Cost accounting is cache-aware: cached input tokens are billed at the model's cache-read rate (a fraction of the input rate), and only the genuinely new tokens are billed at full price. The savings show up directly in your cost analytics, not just in theory.

Smaller Payloads per Call

Beyond caching the shared prefix, Entity Enricher shrinks the part of each call that isn't shared.

Per-expertise schema subsetting

Each expertise call only receives the slice of the schema it is responsible for, not the entire schema.

A financial expert never sees the regulatory fields. Fewer fields means fewer tokens in and out — and the response is pruned back to its slice before merging.

Schema-less text channel

When documents are attached and you have not opted into a strict structured-output mode, the field list lives only in the readable prompt — no schema is duplicated on the wire.

This drops the schema tokens entirely and keeps the shared prefix identical (so it caches better). The reply is still validated client-side, with automatic self-correction on drift.

Don't Pay to Enrich the Wrong Thing

Optional pre-flight classification runs a single, cheap, fast model to check whether an entity actually matches your schema before any expensive multi-model enrichment begins. A mismatch — like a moon sent to a “Planet” schema — is caught for a fraction of a cent instead of burning a full enrichment across several premium models.

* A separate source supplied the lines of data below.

import Mathlib.RingTheory.MvPolynomial.Homogeneous
import Mathlib.Algebra.Order.Group.MinMax
import Mathlib.Algebra.BigOperators.Fin
import Literature.Computability.AlgebraicComplexity.HrubesSensitiveMonotone
import Literature.Computability.AlgebraicComplexity.ArithCircuitProofs
import Literature.Computability.AlgebraicComplexity.GateQuotients
import HarnessLib

/-!
# Proof of Hrubeš's `ε`-sensitive monotone simulation theorem (`Hrubes2020_sensitive_holds`)

This sibling file of `HrubesSensitiveMonotone.lean` discharges the named fact
`Literature.Computability.AlgebraicComplexity.Hrubes2020_sensitive` (P. Hrubeš, *On ε-sensitive
monotone computations*, Comput. Complexity 29 (2020) Art. 6 = ECCC TR19-034, §2 Theorem 1),
following the printed proof of §4 (Lemma 22, Lemma 23, "Theorem 1 (restated)"):

* **Lemma 23** (one subtraction + homogenization, "quite standard", proof omitted in print): a
  circuit of size `s` for `f` of degree `d` gives monotone `f₊`, `f₋` with `f = f₊ - f₋`, and the
  homogeneous parts `f₊^{(k)}`, `f₋^{(k)}`, `k ≤ d`, are simultaneously computable by a monotone
  circuit of size `O(s d²)` (gate by gate: a sum gate splits its coefficients by sign, a product
  gate is the Cauchy product of the homogeneous parts).
* **Lemma 22** (the main lemma): along a (syntactically) homogeneous monotone circuit every gate
  `u` of degree `k` gets a constant `R_u ≥ 0` such that all `h_u := R_u L^k - û`, `L := Σ xᵢ`, are
  simultaneously monotone-computable with `O(1)` extra gates per gate: `h_{u₁+u₂} = h_{u₁} + h_{u₂}`
  (eq. (4)) and `h_{u₁ u₂} = h_{u₁} R_{u₂} L^{deg u₂} + û₁ h_{u₂}` (eq. (5)); the inputs need
  `L - x_j` for all `j` (print: `O(n log n)` by doubling; here `O(n)` by prefix and suffix sums)
  and the powers `L^k`.
* **Assembly**: with `R := Σ_k R_k` (constants of `f₋^{(k)}`),
  `R (L+1)^d + f = f₊ + (R (L+1)^d - Σ R_k L^k) + Σ (R_k L^k - f₋^{(k)})`, all three monotone, and
  `ε₀ := R⁻¹` (here `(R+1)⁻¹`, allowing `R = 0`).

Formalization choices. The three constructions are fused into ONE pass over the gate list of
the given fan-in-two circuit over `ℝ` (the tree's `ArithCircuit ℝ (Fin n)`, attained size
`complexity f` by `ArithCircuit.exists_computes_size_eq_complexity`): for every gate value `v`
and every `k ≤ d` the pass makes available, in a growing list `gs` of plain fan-in-two gates over
`ℝ≥0` (Jerrum–Snir's monotone model `IsMonotoneComputation` of `MonotoneGap.lean`), polynomials
`a_k, b_k ∈ ℝ≥0[x]` with `v^{(k)} = a_k - b_k` (Lemma 23) together with their Lemma-22
complements `qa_k + a_k = A_k L^k`, `qb_k + b_k = B_k L^k` (subtraction-free form over `ℝ≥0`).
The monotone program is only ever extended by appending one gate at the end
(`ArithCircuit.gateValues_append_singleton`), so earlier gate values persist and no
append/shift surgery is needed; everything else is semantic. All bookkeeping predicates are
written out (no auxiliary definitions): "`p` is available in `gs`" is
`∃ u : Operand, u.RefsBelow gs.length ∧ u.eval (gateValues gs) = p`, and "`gs` is a monotone
program" is `∀ g ∈ gs, g.fanIn ≤ 2 ∧ IsPlainGate g`. The final count is
`size ≤ 3n + 7d + 6 + 60 (d+1)² s ≤ 1000 (s d² + n ⌊log₂ n⌋ + 1)` (using `d = 0 ⇒ s = 0` and
`s = 0 ⇒ d ≤ 1`), i.e. the printed `O(s d² + n log n)` with the `+1` of the vendored statement
(the constant `1000` is generous; nothing in the source fixes it).

Deliberately NOT here: the variants of §4.1 (Lemma 24, Proposition 25, multilinear /
`ΣΠΣ` / univariate versions) and the Boolean and proof-complexity parts of the paper.

## References

* [Hrubes2020] P. Hrubeš, *On ε-sensitive monotone computations*, Comput. Complexity 29 (2020)
  Art. 6; ECCC TR19-034, §4: Lemma 22 (eqs. (4), (5), items (i), (ii)), Lemma 23,
  Theorem 1 (restated) and its proof.
* [JerrumSnir1982] M. Jerrum, M. Snir, J. ACM 29 (1982), §2.2 (the monotone model).
* [Burgisser2000] P. Bürgisser, *Completeness and Reduction in Algebraic Complexity Theory*,
  Def. 2.1 (the circuit model).
-/

noncomputable section
/-! ### From the continuum configuration to the lattice estimate -/

/-- **The lattice estimate for a separated continuum configuration.** Fix `δ > 0`, integers
`q ≥ 1`, `M`, `R` with `16q + 6h₀/δ + 6 < M`, `R + 1 ≤ r₀/δ`, `M + R + 4 < m/δ`, a configuration
`x` of `n' + 1` points pairwise `≥ 2r₀` apart, `‖y - x i‖ ≤ h₀`, and a nine-normal `u` separating
`x i` from the other points with margin `m`. Then the lattice approximations
`X = [x/δ]`, `X' = [x with x_i ↦ y / δ]` satisfy
`(⟨∏σ_X⟩ - ⟨∏σ_{X'}⟩)² ≤ (2·g(4q)/(4q+1)·‖[x_i/δ] - [y/δ]‖₁)·((2n')!·g(R)^{n'})` (`lattice_step`
for the level of `u`, after the floor bookkeeping). [cite: FrohlichEtAl1978, §2] -/
theorem lattice_ineq_of_separated {δ m r₀ h₀ : ℝ} (hδ0 : 0 < δ) {n' : ℕ}
    (x : Fin (n' + 1) → EuclideanSpace ℝ (Fin 3)) (hsep : ∀ j j', j ≠ j' → 2 * r₀ ≤ ‖x j - x j'‖)
    (i : Fin (n' + 1)) (y : EuclideanSpace ℝ (Fin 3)) (hy : ‖y - x i‖ ≤ h₀)
    (hu : ∃ u : EuclideanSpace ℝ (Fin 3), (∃ i j : Fin 3, i ≠ j ∧ (u = EuclideanSpace.single i 1 ∨
        u = EuclideanSpace.single i 1 + EuclideanSpace.single j 1 ∨
        u = EuclideanSpace.single i 1 - EuclideanSpace.single j 1)) ∧
        ((∀ j : Fin (n' + 1), j ≠ i → inner ℝ u (x j) + m ≤ inner ℝ u (x i)) ∨
          (∀ j : Fin (n' + 1), j ≠ i → inner ℝ u (x i) + m ≤ inner ℝ u (x j))))
    (q M R : ℕ) (hq : 1 ≤ q) (hqM : 16 * (q : ℝ) + 6 * (h₀ / δ) + 6 < M) (hR : (R : ℝ) + 1 ≤ r₀ / δ)
    (hMR : (M : ℝ) + R + 4 < m / δ) :
    (criticalCorr 3 (n' + 1) (fun j => latticeApprox δ (x j)) -
        criticalCorr 3 (n' + 1) (fun j => latticeApprox δ (Function.update x i y j))) ^ 2 ≤
      (2 * (criticalTwoPoint 3 (Pi.single 0 ((4 * q : ℕ) : ℤ)) / (4 * (q : ℝ) + 1)) *
          Site.l1Dist (latticeApprox δ (x i)) (latticeApprox δ y)) *
        ((2 * n').factorial * criticalTwoPoint 3 (Pi.single 0 (R : ℤ)) ^ n') := by
  set X : Fin (n' + 1) → Site 3 := fun j => latticeApprox δ (x j) with hX
  set X' : Fin (n' + 1) → Site 3 := fun j => latticeApprox δ (Function.update x i y j) with hX'
  have hdiff : ∀ j, j ≠ i → X' j = X j := fun j hj => by
    simp only [hX', hX, Function.update_of_ne hj]
  have hX'i : X' i = latticeApprox δ y := by simp only [hX', Function.update_self]
  -- `16q + 2L ≤ M`
  have hL : (Site.l1Dist (X i) (X' i) : ℝ) ≤ 3 * (h₀ / δ) + 3 := by
    rw [hX'i]
    refine (l1Dist_latticeApprox_le hδ0 (x i) y).trans ?_
    have h : ‖x i - y‖ / δ ≤ h₀ / δ := by
      rw [norm_sub_rev]; exact div_le_div_of_nonneg_right hy hδ0.le
    linarith
  have hqLM : 16 * q + 2 * Site.l1Dist (X i) (X' i) ≤ M := by
    have h : ((16 * q + 2 * Site.l1Dist (X i) (X' i) : ℕ) : ℝ) < M := by push_cast; linarith
    exact (show 16 * q + 2 * Site.l1Dist (X i) (X' i) < M by exact_mod_cast h).le
  -- pairwise sup-separation of the lattice block
  have hsepB : ∀ j j', j ≠ i → j' ≠ i → j ≠ j' → R ≤ Site.supNorm (X j - X j') := by
    intro j j' _ _ hjj'
    obtain ⟨k₀, hk₀⟩ := exists_norm_le_two_mul_abs (x j - x j')
    have h1 : 2 * r₀ ≤ ‖x j - x j'‖ := hsep j j' hjj'
    have h2 : r₀ ≤ |x j k₀ - x j' k₀| := by rw [← PiLp.sub_apply]; linarith
    have h3 := abs_sub_div_le_natAbs_add_one hδ0 (x j) (x j') k₀
    have h4 : r₀ / δ ≤ |x j k₀ - x j' k₀| / δ := div_le_div_of_nonneg_right h2 hδ0.le
    have h5 : (R : ℝ) ≤ ((latticeApprox δ (x j) k₀ - latticeApprox δ (x j') k₀).natAbs : ℕ) := by
      linarith
    have h6 : R ≤ (latticeApprox δ (x j) k₀ - latticeApprox δ (x j') k₀).natAbs := by exact_mod_cast h5
    have h7 := Site.natAbs_le_supNorm (X j - X j') k₀
    simp only [hX, Pi.sub_apply] at h7 ⊢
    omega
  -- the separating level
  obtain ⟨u, ⟨k, l, hkl, hu⟩, hside⟩ := hu
  obtain ⟨Ψ, hΨ, hΨapprox⟩ := level_latticeApprox δ hu
  have hsideZ : (∀ j, j ≠ i → Ψ (X j) + M + R ≤ Ψ (X i)) ∨ (∀ j, j ≠ i → Ψ (X i) + M + R ≤ Ψ (X j)) := by
    rcases hside with hs | hs
    · refine Or.inl fun j hj => ?_
      have h1 : (inner ℝ u (x j) + m) / δ ≤ inner ℝ u (x i) / δ :=
        div_le_div_of_nonneg_right (hs j hj) hδ0.le
      rw [add_div] at h1
      have h2 := (abs_le.1 (hΨapprox (x j))).2
      have h3 := (abs_le.1 (hΨapprox (x i))).1
      have h5 : ((Ψ (X j) + M + R : ℤ) : ℝ) < Ψ (X i) := by
        push_cast
        linarith only [h1, h2, h3, hMR]
      exact (show Ψ (X j) + M + R < Ψ (X i) by exact_mod_cast h5).le
    · refine Or.inr fun j hj => ?_
      have h1 : (inner ℝ u (x i) + m) / δ ≤ inner ℝ u (x j) / δ :=
        div_le_div_of_nonneg_right (hs j hj) hδ0.le
      rw [add_div] at h1
      have h2 := (abs_le.1 (hΨapprox (x j))).1
      have h3 := (abs_le.1 (hΨapprox (x i))).2
      have h5 : ((Ψ (X i) + M + R : ℤ) : ℝ) < Ψ (X j) := by
        push_cast
        linarith only [h1, h2, h3, hMR]
      exact (show Ψ (X i) + M + R < Ψ (X j) by exact_mod_cast h5).le
  have hlat := lattice_step Ψ (mirror_data_of_level hkl hΨ) i X X' hdiff M R q hq hqLM hsepB hsideZ
  rw [hX'i] at hlat
  exact hlat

It is non-blocking (if the check fails, enrichment proceeds anyway) and cancellable, so you never start paying for models you decided to skip.

Fewer Wasted Retries

A failed validation round is a full-price LLM call with nothing to show for it. Two mechanisms keep retries rare and productive.

Output normalization

Common LLM output quirks — index-keyed objects that should be arrays, the string 'null', stray escaped quotes — are corrected before validation runs.

Many would-be validation failures are fixed silently, so they never trigger a paid retry at all.

Targeted self-correction

When a retry is genuinely needed, the exact validation error is fed back to the model so it can fix that specific problem.

Clear, specific feedback raises the odds the next attempt succeeds, instead of burning attempts on vague guidance.

Right Strategy, Controlled Concurrency

Pick the strategy that fits the schema

Single-pass is cheapest for small schemas; multi-expertise is built for large ones, where caching plus per-expertise scoping more than pay for the extra calls. See Strategies for when to use each.

Rate limiting avoids costly thrashing

A per-provider concurrency limit keeps jobs from hammering a provider into rate-limit errors, which would otherwise trigger backoff and retries — wasted tokens and wall-clock time. Throttled, steady concurrency is cheaper than fighting 429s.

Full Cost Visibility

Every enrichment records its real token counts — including cached reads — and the resulting cost. The Cost Dashboard turns that into time-series charts and per-model breakdowns, so you can see exactly where spend goes and confirm that caching and scoping are doing their job. Pricing you see is the price you are billed; raw provider costs and any platform markup are kept transparent.